I usually try to align the project with some longer term personal goal. One of
my current longer term goals for example is to start a business. To do that, I
want to become better at selling things. Therefore, my current medium term
project is to try selling letterpress prints of the waveforms from propaganda.

2\. Research the idea, start learning required skills, and begin prototyping.
Often—as in the letterpress project—I go in with no idea what I am doing. I
always try to keep my specific goal in mind and make sure I am delivering
something, either as learning or as actual prototypes. I'm also trying to
become better at collaborating with other people on this and outsourcing the
work here (which is itself another longer term goal)

This stage usually spawns a number of new ideas that I add to a personal
backlog. If one of these is more interesting than what I am currently working
on, I change the project's focus or abandon it altogether.

3\. Polish, release, and share. If the project is still interesting, continue
iterating. Otherwise, go back to step 1 and repeat.
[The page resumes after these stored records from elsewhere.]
include hN₂ hac hXX0 hT₁ hgg₁ in
/-- **`Δ_*(v) ∘ Γ_f = Γ_f ∘ Δ_*(f^*v)`** for `f : X ⟶ Y`, `v ∈ Hdgᶜ(Y, ℤ)` — both composites (on `X × (Y × Y)`, resp. `X × (X × Y)`) are
`(1_X, f)_*(f^*v) ∈ Hdg^{c+g_Y}(X × Y, ℤ)` (§2, §1). On the action side (`(Γ_f)^* = f^*`, `(Δ_*v)^* = v · (−)`, `(β ∘ α)^* = α^* ∘ β^*`) this is `f^*(v · b) = f^*v · f^*b`; on the motivic side it says that
`f^* : h(Y) → h(X)` intertwines the Lefschetz-type operators `L_v` and `L_{f^*v}`. [cite: Fulton1998, §16.1 Prop. 16.1.1 (c) (p0293 L24–L25), Prop. 16.1.2 (a), (c) (p0295 L19–L27)
and Prop. 8.3 (b)–(c) (p0132 L42–L48)] [cite: Lange2023AbelianVarietiesComplex, §6.2.2 Prop. 6.2.9 (b) (p0304 L22: "ᵗΓ_f(β) = f^*(β)")] -/
theorem integralHodgeClassesCorrComp_graphClass_pushforward_diagHom_comm (v : integralHodgeClasses Y.toIsog.Φ c) :
    integralHodgeClassesPushforward K₂ ac (liftHom (fstHom X (prodObj Y Y)) (sndHom X (prodObj Y Y) ≫ sndHom Y Y)) eT₂ eXY h3₂ hgT₂ h3₂' hgXY
      (integralHodgeClassesCup (prodObj X (prodObj Y Y)).toIsog.Φ hK₂
        (integralHodgeClassesPullbackHom (liftHom (fstHom X (prodObj Y Y)) (sndHom X (prodObj Y Y) ≫ fstHom Y Y)) gY
          (integralHodgeClassesPushforward 0 gY (graphHom f) eX eXY hX hgX hXY hgXY (unitIntegralHodgeClass X)))
        (integralHodgeClassesPullbackHom (sndHom X (prodObj Y Y)) cY (integralHodgeClassesPushforward c cY (diagHom Y) eY eYY hm hgY hm' hgYY v))) =
      integralHodgeClassesPushforward K ac (liftHom (fstHom X (prodObj X Y)) (sndHom X (prodObj X Y) ≫ sndHom X Y)) eT₁ eXY h3 hgT₁ hb hgXY
      (integralHodgeClassesCup (prodObj X (prodObj X Y)).toIsog.Φ hK
        (integralHodgeClassesPullbackHom (liftHom (fstHom X (prodObj X Y)) (sndHom X (prodObj X Y) ≫ fstHom X Y)) c'
          (integralHodgeClassesPushforward c c' (diagHom X) eX eXX hl hgX hl' hgXX (integralHodgeClassesPullbackHom f c v)))
        (integralHodgeClassesPullbackHom (sndHom X (prodObj X Y)) gY
          (integralHodgeClassesPushforward 0 gY (graphHom f) eX eXY hX hgX hXY hgXY (unitIntegralHodgeClass X)))) := by
  rw [integralHodgeClassesCorrComp_graphClass_pushforward_diagHom f eX eY eXY eYY eT₂ hX hgX hXY hgXY hgY hgYY hgT₂ hN₂ hac hK₂ hm hm' h3₂ h3₂' hl hb,
    integralHodgeClassesCorrComp_pushforward_diagHom_graphClass f eX eY eXX eXY eT₁ hX hgX hXY hgXY hXX0 hgXX hT₁ hgT₁ hgg₁ hK hl hl' h3 hb]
I try to keep this cycle short but that isn't always practical, so I
compensate by having multiple project going on at the same time. These roughly
fall into a few different timescales: one-off (a few hours in one go), short
(1 or 2 weeks freetime), medium (a month or so with interruptions), and long
(3 months+ of very off-and-on work).

This process has let me create, explore, and learn quite a bit without getting
burned out. It has also taken me in directions I never expected.
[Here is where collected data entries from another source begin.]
/-- **THE LETTER-FREE POLE-EXCLUSION PACKAGE AT `N = 3`** (module docstring): ★ X2b₃'s conclusion verbatim ∧ (MS) `∀ m ≥ 2, ∃ T₀ ≥ 1, ∀ z ∈ D₁(m), (a1)∧(a2)∧(a3)` for `cI`.
[cite: MoeglinWaldspurger1995, IV.1.8–IV.1.11, IV.3.12 (a)] [cite: BernsteinLapid2019, Thm 2.3, §4] [cite: Arthur1980TraceFormulaII, §4] -/
theorem poleExclusion_package_cm_three
    -- structural letters: the measures (verbatim as FILE X1₃ ∕ ★ X2₃ core ∕ ★ closer₃)
    (μ : Measure (quasiSplit (↥(maximalRealSubfield L)) L (IsCMField.complexConj L) 3).automorphicQuotient) [(quasiSplit (↥(maximalRealSubfield L)) L (IsCMField.complexConj L) 3).IsAutomorphicMeasure μ]
    (νG : Measure (quasiSplit (↥(maximalRealSubfield L)) L (IsCMField.complexConj L) 3).Adelic) [νG.IsHaarMeasure] [νG.IsInvInvariant] [SFinite νG]
    (ν : Measure ↥(adelicUnipotent (↥(maximalRealSubfield L)) L (IsCMField.complexConj L) 3)) [ν.IsHaarMeasure] [ν.IsMulRightInvariant] [ν.IsInvInvariant]
    {𝓕 : Set ↥(adelicUnipotent (↥(maximalRealSubfield L)) L (IsCMField.complexConj L) 3)}
    (h𝓕N : IsFundamentalDomain ↥(rationalUnipotent (↥(maximalRealSubfield L)) L (IsCMField.complexConj L) 3) 𝓕 ν) (h𝓕c : IsCompact (closure 𝓕)) (h𝓕1 : ν 𝓕 = 1)
    {β : (quasiSplit (↥(maximalRealSubfield L)) L (IsCMField.complexConj L) 3).Adelic → ℝ≥0∞}
    (hβ : IsCoveringWeight ↥((arithmeticBorel (↥(maximalRealSubfield L)) L (IsCMField.complexConj L) 3).map (quasiSplit (↥(maximalRealSubfield L)) L (IsCMField.complexConj L) 3).arithmeticSubgroup.subtype) β)
    {μZ : Measure (borelQuotient (↥(maximalRealSubfield L)) L (IsCMField.complexConj L) 3)} [SFinite μZ]
    (hμZ : ∀ f : borelQuotient (↥(maximalRealSubfield L)) L (IsCMField.complexConj L) 3 → ℝ≥0∞, Measurable f → ∫⁻ z, f z ∂μZ = ∫⁻ g, β g * f (toBorelQuotient (↥(maximalRealSubfield L)) L (IsCMField.complexConj L) 3 g) ∂νG)
        -- the compact ∕ idelic package of ★ p859379
    (μK : Measure ((standardMaximalCompactGL 3 L).comap (adelicVal (↥(maximalRealSubfield L)) L (IsCMField.complexConj L) 3 ((StdForm.antidiagonal 3).over L)) : Subgroup (quasiSplit (↥(maximalRealSubfield L)) L (IsCMField.complexConj L) 3).Adelic))
    [μK.IsHaarMeasure]
    (νI : Measure (AdeleRing (𝓞 L) L)ˣ) [νI.IsHaarMeasure]
    {𝓕I : Set (AdeleRing (𝓞 L) L)ˣ} (h𝓕I : IsIdeleClassDomain L 𝓕I)
    {φ₀ : ℂ} (hφ₀ : φ₀ ≠ 0) :
    ∃ (Ec : ℂ → (quasiSplit (↥(maximalRealSubfield L)) L (IsCMField.complexConj L) 3).Adelic → ℂ) (P : Set ℂ) (cI : ℂ → ℂ)
      (I : ℕ → Type) (_ : ∀ n, Fintype (I n)) (η : (n : ℕ) → I n → GL (Fin 3) (AdeleRing (𝓞 L) L) → ℝ) (h : (n : ℕ) → I n → (quasiSplit (↥(maximalRealSubfield L)) L (IsCMField.complexConj L) 3).Adelic → ℂ)
      (a : ℕ → ℝ≥0) (κ : (n : ℕ) → I n → ℝ≥0) (T : (n : ℕ) → I n → HX (↥(maximalRealSubfield L)) L (IsCMField.complexConj L) 3 (n + 1 + 4) μ →L[ℂ] HX (↥(maximalRealSubfield L)) L (IsCMField.complexConj L) 3 (n + 1 + 4) μ) (U : ℕ → Set ℂ)
      (vX : (n : ℕ) → ℂ → HX (↥(maximalRealSubfield L)) L (IsCMField.complexConj L) 3 (n + 1 + 4) μ) (cc : ℕ → ℂ → ℂ),
      -- GLOBAL: normal-form meromorphy, the Godement agreement on `{2 < Re}`, the pole set `P` (closed, co-discrete, inside `{Re ≤ 2}`, off `P` one is in the holomorphy sets of the balls `max 1 ⌈‖z‖⌉₊` and `+ 1`)
      (∀ g, MeromorphicNFOn (fun z => Ec z g) univ) ∧ (∀ z : ℂ, 2 < z.re → Ec z = eisensteinSeriesU (flatSectionU (fun _ : (quasiSplit (↥(maximalRealSubfield L)) L (IsCMField.complexConj L) 3).Adelic => φ₀) z)) ∧
      IsClosed P ∧ (∀ z₀ : ℂ, ∀ᶠ s in 𝓝[≠] z₀, s ∉ P) ∧ (∀ z ∈ P, z.re ≤ 2) ∧
      (∀ z : ℂ, z ∉ P → 2 < z.re ∨ (z ∈ U (max 1 ⌈‖z‖⌉₊ - 1) ∧ z ∈ U (max 1 (⌈‖z‖⌉₊ + 1) - 1))) ∧
      -- (E1) analytic off `P`; (E4) continuous in `g` off `P`; (E2) locally bounded near every `z₀ ∉ P`, uniformly on compacta in `g`
      (∀ g (z : ℂ), z ∉ P → AnalyticAt ℂ (fun z => Ec z g) z) ∧ (∀ z : ℂ, z ∉ P → Continuous (Ec z)) ∧
      (∀ z₀ : ℂ, z₀ ∉ P → ∀ K : Set (quasiSplit (↥(maximalRealSubfield L)) L (IsCMField.complexConj L) 3).Adelic, IsCompact K → ∃ V ∈ 𝓝 z₀, ∃ M : ℝ, ∀ z ∈ V, ∀ g ∈ K, ‖Ec z g‖ ≤ M) ∧
      -- (E3) the constant-term coefficient `cI`: normal-form meromorphic on `ℂ`, analytic off `P`, `= c` on `{2 < Re}`, and the constant-term link there
      MeromorphicNFOn cI univ ∧ (∀ z : ℂ, z ∉ P → AnalyticAt ℂ cI z) ∧ (∀ z : ℂ, 2 < z.re → cI z = ((((ν 𝓕).toReal⁻¹ : ℝ)) : ℂ) * (∫ v : ↥(adelicUnipotent (↥(maximalRealSubfield L)) L (IsCMField.complexConj L) 3), (((borelHeight ((quasiSplit (↥(maximalRealSubfield L)) L (IsCMField.complexConj L) 3).toAdelic (weylLongU ((IsCMField.complexConj L : L ≃ₐ[↥(maximalRealSubfield L)] L) : L →+* L) (rfl : (StdForm.antidiagonal 3).over L = (StdForm.antidiagonal 3).over L)) * (v : (quasiSplit (↥(maximalRealSubfield L)) L (IsCMField.complexConj L) 3).Adelic)) : ℝ) : ℂ) ^ z) ∂ν)) ∧
      (∀ z : ℂ, 2 < z.re → ∀ g : (quasiSplit (↥(maximalRealSubfield L)) L (IsCMField.complexConj L) 3).Adelic, borelConstantTerm ν 𝓕 (Ec z) g = φ₀ * (((borelHeight g : ℝ) : ℂ) ^ z + cI z * ((borelHeight g : ℝ) : ℂ) ^ (2 - z))) ∧
      -- PER BALL `D_{n+1} = ball 0 ((n+1)+2)` (weight `(n+1)+4`; index `n` = ★ X1₃ at `n + 1`): FILE X1₃'s package ((R1), `h = S_η η`, regularity, cover, (R3), (R2), `U n`, `vX n`, `cc n`,
      -- Godement on `{2 < Re}`, eigen, `α`-system with `α₂ = [H^{2−z}]`) and (E5) THE POINTWISE REPRESENTATION of the global `Ec` in X1₃'s integral currency at every `z ∈ U n ∖ P` with `ĥ_j(z) ≠ 0`
      (∀ n : ℕ,
        (∀ i, IsTestFunctionGL 3 L (η n i) ∧ (∀ g, 0 ≤ η n i g) ∧ (∀ g, η n i g⁻¹ = η n i g) ∧
          ∀ k₁ k₂ : (quasiSplit (↥(maximalRealSubfield L)) L (IsCMField.complexConj L) 3).Adelic, adelicVal (↥(maximalRealSubfield L)) L (IsCMField.complexConj L) 3 ((StdForm.antidiagonal 3).over L) k₁ ∈ standardMaximalCompactGL 3 L → adelicVal (↥(maximalRealSubfield L)) L (IsCMField.complexConj L) 3 ((StdForm.antidiagonal 3).over L) k₂ ∈ standardMaximalCompactGL 3 L →
              ∀ x, η n i (adelicVal (↥(maximalRealSubfield L)) L (IsCMField.complexConj L) 3 ((StdForm.antidiagonal 3).over L) (k₁ * x * k₂)) = η n i (adelicVal (↥(maximalRealSubfield L)) L (IsCMField.complexConj L) 3 ((StdForm.antidiagonal 3).over L) x)) ∧
        (∀ i, h n i = fun y : (quasiSplit (↥(maximalRealSubfield L)) L (IsCMField.complexConj L) 3).Adelic => orbitalSmoothing νG (fun x : (quasiSplit (↥(maximalRealSubfield L)) L (IsCMField.complexConj L) 3).Adelic => ((η n i (adelicVal (↥(maximalRealSubfield L)) L (IsCMField.complexConj L) 3 ((StdForm.antidiagonal 3).over L) x) : ℝ) : ℂ)) (fun x : (quasiSplit (↥(maximalRealSubfield L)) L (IsCMField.complexConj L) 3).Adelic => ((η n i (adelicVal (↥(maximalRealSubfield L)) L (IsCMField.complexConj L) 3 ((StdForm.antidiagonal 3).over L) x) : ℝ) : ℂ)) y) ∧
        (∀ i, Continuous (h n i) ∧ HasCompactSupport (h n i) ∧
          (∀ k₀ : (quasiSplit (↥(maximalRealSubfield L)) L (IsCMField.complexConj L) 3).Adelic, adelicVal (↥(maximalRealSubfield L)) L (IsCMField.complexConj L) 3 ((StdForm.antidiagonal 3).over L) k₀ ∈ standardMaximalCompactGL 3 L → ∀ x, h n i (k₀ * x) = h n i x) ∧
          (∀ g, h n i g⁻¹ = h n i g) ∧ (∀ g, conj (h n i g) = h n i g) ∧ (∀ g, 0 ≤ (h n i g).re)) ∧
        (∀ z ∈ Metric.ball (0 : ℂ) (((n + 1 : ℕ) : ℝ) + 2), ∃ i, (∫ x, h n i x * (((borelHeight x : ℝ≥0) : ℝ) : ℂ) ^ z ∂νG) ≠ 0) ∧
        0 < a n ∧ (∀ i, 1 ≤ κ n i) ∧
        (∀ i, ∀ z : borelQuotient (↥(maximalRealSubfield L)) L (IsCMField.complexConj L) 3, ∀ y ∈ tsupport (h n i), borelQuotHeight (↥(maximalRealSubfield L)) L (IsCMField.complexConj L) 3 z ≤ κ n i * borelQuotHeight (↥(maximalRealSubfield L)) L (IsCMField.complexConj L) 3 (rightShift (↥(maximalRealSubfield L)) L (IsCMField.complexConj L) 3 y z)) ∧
        (∀ i, ∀ u : HX (↥(maximalRealSubfield L)) L (IsCMField.complexConj L) 3 (n + 1 + 4) μ, (T n i u : (quasiSplit (↥(maximalRealSubfield L)) L (IsCMField.complexConj L) 3).automorphicQuotient → ℂ) =ᵐ[(μ.withDensity fun x => (((supHeight (↥(maximalRealSubfield L)) L (IsCMField.complexConj L) 3 x)⁻¹ ^ (2 * (n + 1 + 4)) : ℝ≥0) : ℝ≥0∞))]
            fun ξ => ∫ y, h n i y * (u : (quasiSplit (↥(maximalRealSubfield L)) L (IsCMField.complexConj L) 3).automorphicQuotient → ℂ) (y⁻¹ • ξ) ∂νG) ∧
        IsOpen (U n) ∧ U n ⊆ Metric.ball (0 : ℂ) (((n + 1 : ℕ) : ℝ) + 2) ∧ Metric.ball (0 : ℂ) (((n + 1 : ℕ) : ℝ) + 2) ⊆ closure (U n) ∧ (∀ z₀ ∈ Metric.ball (0 : ℂ) (((n + 1 : ℕ) : ℝ) + 2), ∀ᶠ s in 𝓝[≠] z₀, s ∈ U n) ∧
        DifferentiableOn ℂ (vX n) (U n) ∧ MeromorphicOn (vX n) (Metric.ball (0 : ℂ) (((n + 1 : ℕ) : ℝ) + 2)) ∧ DifferentiableOn ℂ (cc n) (U n) ∧
        (∀ z ∈ U n, 2 < z.re → ((vX n z : HX (↥(maximalRealSubfield L)) L (IsCMField.complexConj L) 3 (n + 1 + 4) μ) : (quasiSplit (↥(maximalRealSubfield L)) L (IsCMField.complexConj L) 3).automorphicQuotient → ℂ) =ᵐ[(μ.withDensity fun x => (((supHeight (↥(maximalRealSubfield L)) L (IsCMField.complexConj L) 3 x)⁻¹ ^ (2 * (n + 1 + 4)) : ℝ≥0) : ℝ≥0∞))] (quasiSplit (↥(maximalRealSubfield L)) L (IsCMField.complexConj L) 3).quotFun (eisensteinSeriesU (flatSectionU (fun _ : (quasiSplit (↥(maximalRealSubfield L)) L (IsCMField.complexConj L) 3).Adelic => φ₀) z))) ∧
        (∀ z ∈ U n, ∀ i, T n i (vX n z) = (∫ x, h n i x * (((borelHeight x : ℝ≥0) : ℝ) : ℂ) ^ z ∂νG) • vX n z) ∧
        (∃ (hb : IotaBound (↥(maximalRealSubfield L)) L (IsCMField.complexConj L) 3 (n + 1 + 4) (a n) μ μZ) (α₁ α₂ : ℂ → HN (↥(maximalRealSubfield L)) L (IsCMField.complexConj L) 3 (n + 1 + 4) (a n) μZ),
          (∀ z ∈ Metric.ball (0 : ℂ) (((n + 1 : ℕ) : ℝ) + 2), (α₁ z : borelQuotient (↥(maximalRealSubfield L)) L (IsCMField.complexConj L) 3 → ℂ) =ᵐ[weightedTruncMeasure (↥(maximalRealSubfield L)) L (IsCMField.complexConj L) 3 (n + 1 + 4) (a n) μZ] fun x => (((borelQuotHeight (↥(maximalRealSubfield L)) L (IsCMField.complexConj L) 3 x : ℝ≥0) : ℝ) : ℂ) ^ z) ∧
          (∀ z ∈ Metric.ball (0 : ℂ) (((n + 1 : ℕ) : ℝ) + 2), (α₂ z : borelQuotient (↥(maximalRealSubfield L)) L (IsCMField.complexConj L) 3 → ℂ) =ᵐ[weightedTruncMeasure (↥(maximalRealSubfield L)) L (IsCMField.complexConj L) 3 (n + 1 + 4) (a n) μZ] fun x => (((borelQuotHeight (↥(maximalRealSubfield L)) L (IsCMField.complexConj L) 3 x : ℝ≥0) : ℝ) : ℂ) ^ (2 - z)) ∧
          (∀ z ∈ Metric.ball (0 : ℂ) (((n + 1 : ℕ) : ℝ) + 2), α₂ z ≠ 0) ∧
          ∀ z ∈ U n, cnstN (↥(maximalRealSubfield L)) L (IsCMField.complexConj L) 3 (n + 1 + 4) (a n) μZ (iota hb (vX n z)) = φ₀ • α₁ z + cc n z • α₂ z) ∧
        (∀ j, ∀ z ∈ U n, z ∉ P → (∫ x, h n j x * (((borelHeight x : ℝ≥0) : ℝ) : ℂ) ^ z ∂νG) ≠ 0 →
          ∀ g : (quasiSplit (↥(maximalRealSubfield L)) L (IsCMField.complexConj L) 3).Adelic, Ec z g = (∫ x, h n j x * (((borelHeight x : ℝ≥0) : ℝ) : ℂ) ^ z ∂νG)⁻¹ * ∫ y, h n j y * ((vX n z : HX (↥(maximalRealSubfield L)) L (IsCMField.complexConj L) 3 (n + 1 + 4) μ) : (quasiSplit (↥(maximalRealSubfield L)) L (IsCMField.complexConj L) 3).automorphicQuotient → ℂ) ((quasiSplit (↥(maximalRealSubfield L)) L (IsCMField.complexConj L) 3).toAutomorphicQuotient (g * y)⁻¹) ∂νG)) ∧
      -- (MS) POLE EXCLUSION: the Maass–Selberg bounds (a1)∧(a2)∧(a3) for `cI` at EVERY point of `D₁(m) := (D⁺ ∩ D_{m+1} ∩ U m) ∖ P`, every ball `m ≥ 2` (★ `poleExclusion_bounds_cm_three`)
      ∀ m : ℕ, 2 ≤ m → ∃ T₀ : ℝ≥0, 1 ≤ T₀ ∧ ∀ z ∈ (({z : ℂ | 1 < z.re ∧ 0 < z.im} ∩ Metric.ball (0 : ℂ) (((m + 1 : ℕ) : ℝ) + 2) ∩ U m) \ P),
            Real.sqrt ((∫ x in {x : (AdeleRing (𝓞 L) L)ˣ | (IdeleClassGroup.ideleNorm L x : ℝ) ≤ 1} ∩ 𝓕I, (IdeleClassGroup.ideleNorm L x : ℝ) ∂νI) * μK.real Set.univ * ‖cI z‖ ^ 2 * ‖φ₀‖ ^ 2) ≤ (z.re - 1) * (T₀ : ℝ) ^ (2 * (z.re - 1)) * Real.sqrt ((∫ x in {x : (AdeleRing (𝓞 L) L)ˣ | (IdeleClassGroup.ideleNorm L x : ℝ) ≤ 1} ∩ 𝓕I, (IdeleClassGroup.ideleNorm L x : ℝ) ∂νI) * μK.real Set.univ * ‖φ₀‖ ^ 2) / |z.im| +
            Real.sqrt ((z.re - 1) ^ 2 * (T₀ : ℝ) ^ (4 * (z.re - 1)) * ((∫ x in {x : (AdeleRing (𝓞 L) L)ˣ | (IdeleClassGroup.ideleNorm L x : ℝ) ≤ 1} ∩ 𝓕I, (IdeleClassGroup.ideleNorm L x : ℝ) ∂νI) * μK.real Set.univ * ‖φ₀‖ ^ 2) / z.im ^ 2 + ((∫ x in {x : (AdeleRing (𝓞 L) L)ˣ | (IdeleClassGroup.ideleNorm L x : ℝ) ≤ 1} ∩ 𝓕I, (IdeleClassGroup.ideleNorm L x : ℝ) ∂νI) * μK.real Set.univ * ‖φ₀‖ ^ 2) * (T₀ : ℝ) ^ (4 * (z.re - 1))) ∧
            (∀ {x₁ x₂ η : ℝ}, 0 < x₁ → (z.re - 1) ∈ Set.Icc x₁ x₂ → 0 < η → η ≤ |z.im| →
            (∫ x in {x : (AdeleRing (𝓞 L) L)ˣ | (IdeleClassGroup.ideleNorm L x : ℝ) ≤ 1} ∩ 𝓕I, (IdeleClassGroup.ideleNorm L x : ℝ) ∂νI) * μK.real Set.univ * ‖cI z‖ ^ 2 * ‖φ₀‖ ^ 2 ≤ (x₂ * (T₀ : ℝ) ^ (2 * x₂) * Real.sqrt ((∫ x in {x : (AdeleRing (𝓞 L) L)ˣ | (IdeleClassGroup.ideleNorm L x : ℝ) ≤ 1} ∩ 𝓕I, (IdeleClassGroup.ideleNorm L x : ℝ) ∂νI) * μK.real Set.univ * ‖φ₀‖ ^ 2) / η + Real.sqrt (x₂ ^ 2 * (T₀ : ℝ) ^ (4 * x₂) * ((∫ x in {x : (AdeleRing (𝓞 L) L)ˣ | (IdeleClassGroup.ideleNorm L x : ℝ) ≤ 1} ∩ 𝓕I, (IdeleClassGroup.ideleNorm L x : ℝ) ∂νI) * μK.real Set.univ * ‖φ₀‖ ^ 2) / η ^ 2 + ((∫ x in {x : (AdeleRing (𝓞 L) L)ˣ | (IdeleClassGroup.ideleNorm L x : ℝ) ≤ 1} ∩ 𝓕I, (IdeleClassGroup.ideleNorm L x : ℝ) ∂νI) * μK.real Set.univ * ‖φ₀‖ ^ 2) * (T₀ : ℝ) ^ (4 * x₂))) ^ 2) ∧
            (|z.im| ≤ 1 → (∫ x in {x : (AdeleRing (𝓞 L) L)ˣ | (IdeleClassGroup.ideleNorm L x : ℝ) ≤ 1} ∩ 𝓕I, (IdeleClassGroup.ideleNorm L x : ℝ) ∂νI) * μK.real Set.univ * ‖cI z‖ ^ 2 * ‖φ₀‖ ^ 2 ≤ ((z.re - 1) * (T₀ : ℝ) ^ (2 * (z.re - 1)) * Real.sqrt ((∫ x in {x : (AdeleRing (𝓞 L) L)ˣ | (IdeleClassGroup.ideleNorm L x : ℝ) ≤ 1} ∩ 𝓕I, (IdeleClassGroup.ideleNorm L x : ℝ) ∂νI) * μK.real Set.univ * ‖φ₀‖ ^ 2) +
            Real.sqrt ((z.re - 1) ^ 2 * (T₀ : ℝ) ^ (4 * (z.re - 1)) * ((∫ x in {x : (AdeleRing (𝓞 L) L)ˣ | (IdeleClassGroup.ideleNorm L x : ℝ) ≤ 1} ∩ 𝓕I, (IdeleClassGroup.ideleNorm L x : ℝ) ∂νI) * μK.real Set.univ * ‖φ₀‖ ^ 2) + ((∫ x in {x : (AdeleRing (𝓞 L) L)ˣ | (IdeleClassGroup.ideleNorm L x : ℝ) ≤ 1} ∩ 𝓕I, (IdeleClassGroup.ideleNorm L x : ℝ) ∂νI) * μK.real Set.univ * ‖φ₀‖ ^ 2) * (T₀ : ℝ) ^ (4 * (z.re - 1)))) ^ 2 / z.im ^ 2) := by
  have h𝓕₀ : ν 𝓕 ≠ 0 := by rw [h𝓕1]; exact one_ne_zero
  obtain ⟨Ec, P, cI, I, hI, η, h, a, κ, T, U, vX, cc, hNF, hEcE, hPc, hPcd, hPre, hPU, hE1, hE4, hE2, hcNF, hcan, hcc, hE3, hballs⟩ :=
    sphericalEisenstein_meromorphic_exports_cm_three L μ νG ν h𝓕N h𝓕c h𝓕₀ hβ hμZ φ₀
  refine ⟨Ec, P, cI, I, hI, η, h, a, κ, T, U, vX, cc, hNF, hEcE, hPc, hPcd, hPre, hPU, hE1, hE4, hE2, hcNF, hcan, hcc, hE3, hballs, fun m hm => ?_⟩
  obtain ⟨hR1, hdef, hreg, hcov, ha, hκ, hΩ, hTX, hUo, hUD, -, hUcod, hvXd, -, -, -, -, -, hE5⟩ := hballs m
  have hceq : ∀ z : ℂ, 2 < z.re → cI z = ∫ v : ↥(adelicUnipotent (↥(maximalRealSubfield L)) L (IsCMField.complexConj L) 3), (((borelHeight ((quasiSplit (↥(maximalRealSubfield L)) L (IsCMField.complexConj L) 3).toAdelic (weylLongU ((IsCMField.complexConj L : L ≃ₐ[↥(maximalRealSubfield L)] L) : L →+* L) (rfl : (StdForm.antidiagonal 3).over L = (StdForm.antidiagonal 3).over L)) * (v : (quasiSplit (↥(maximalRealSubfield L)) L (IsCMField.complexConj L) 3).Adelic))) : ℝ) : ℂ) ^ z ∂ν := by
    intro z hz
    rw [hcc z hz, h𝓕1, ENNReal.toReal_one, inv_one, Complex.ofReal_one, one_mul]
  exact poleExclusion_bounds_cm_three L μ νG μK νI h𝓕I ν h𝓕N h𝓕c h𝓕1 hβ hμZ (m + 1) (η m) (h m) (a m) (κ m) (T m) (U m) (vX m)
    (fun i => (hR1 i).1) hdef (fun i => ⟨(hreg i).1, (hreg i).2.1⟩) hcov ha hκ hΩ hTX hUo hUD hvXd Ec P hE5 hUcod (by omega) hφ₀ hEcE hPc (countable_of_codiscrete hPcd)
    (fun z hz => (hcan z hz.2).differentiableAt.differentiableWithinAt) hceq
I don't know any of this would work more broadly. Again, my driving force is
to just to create things. I'm operating in a bit of a vacuum with no real
audience in mind or much in the way of external pressures.

\---

Main takeaways:

\- Side projects should be for you.

\- Mix short and long term deliverables and goals.

\- Have variety and continually iterate to avoid burn out.

Since writing the above in early 2018, I actually did learn letterpress in
order to complete the propaganda waveform project[2], which itself led to me
traveling to Switzerland for a letterpress poster design class, which led to
all sorts of adventures in Switzerland and Italy and tons of new project
ideas. I'm also continuing to explore selling more (including selling printed
posters)

Again, this general mode of working has let me explore a large number of side
projects while doing good work in my day job. There is really nothing special
to it. However side projects have been incredibly important to me and I hope
these points may be useful to someone else too

[1]:
[https://github.com/mattbierner/blog.mattbierner.com/issues/1...](https://github.com/mattbierner/blog.mattbierner.com/issues/11)

[2]: [https://blog.mattbierner.com/anwar-
wave/](https://blog.mattbierner.com/anwar-wave/)

------
wayanon
This came at just the right time for me!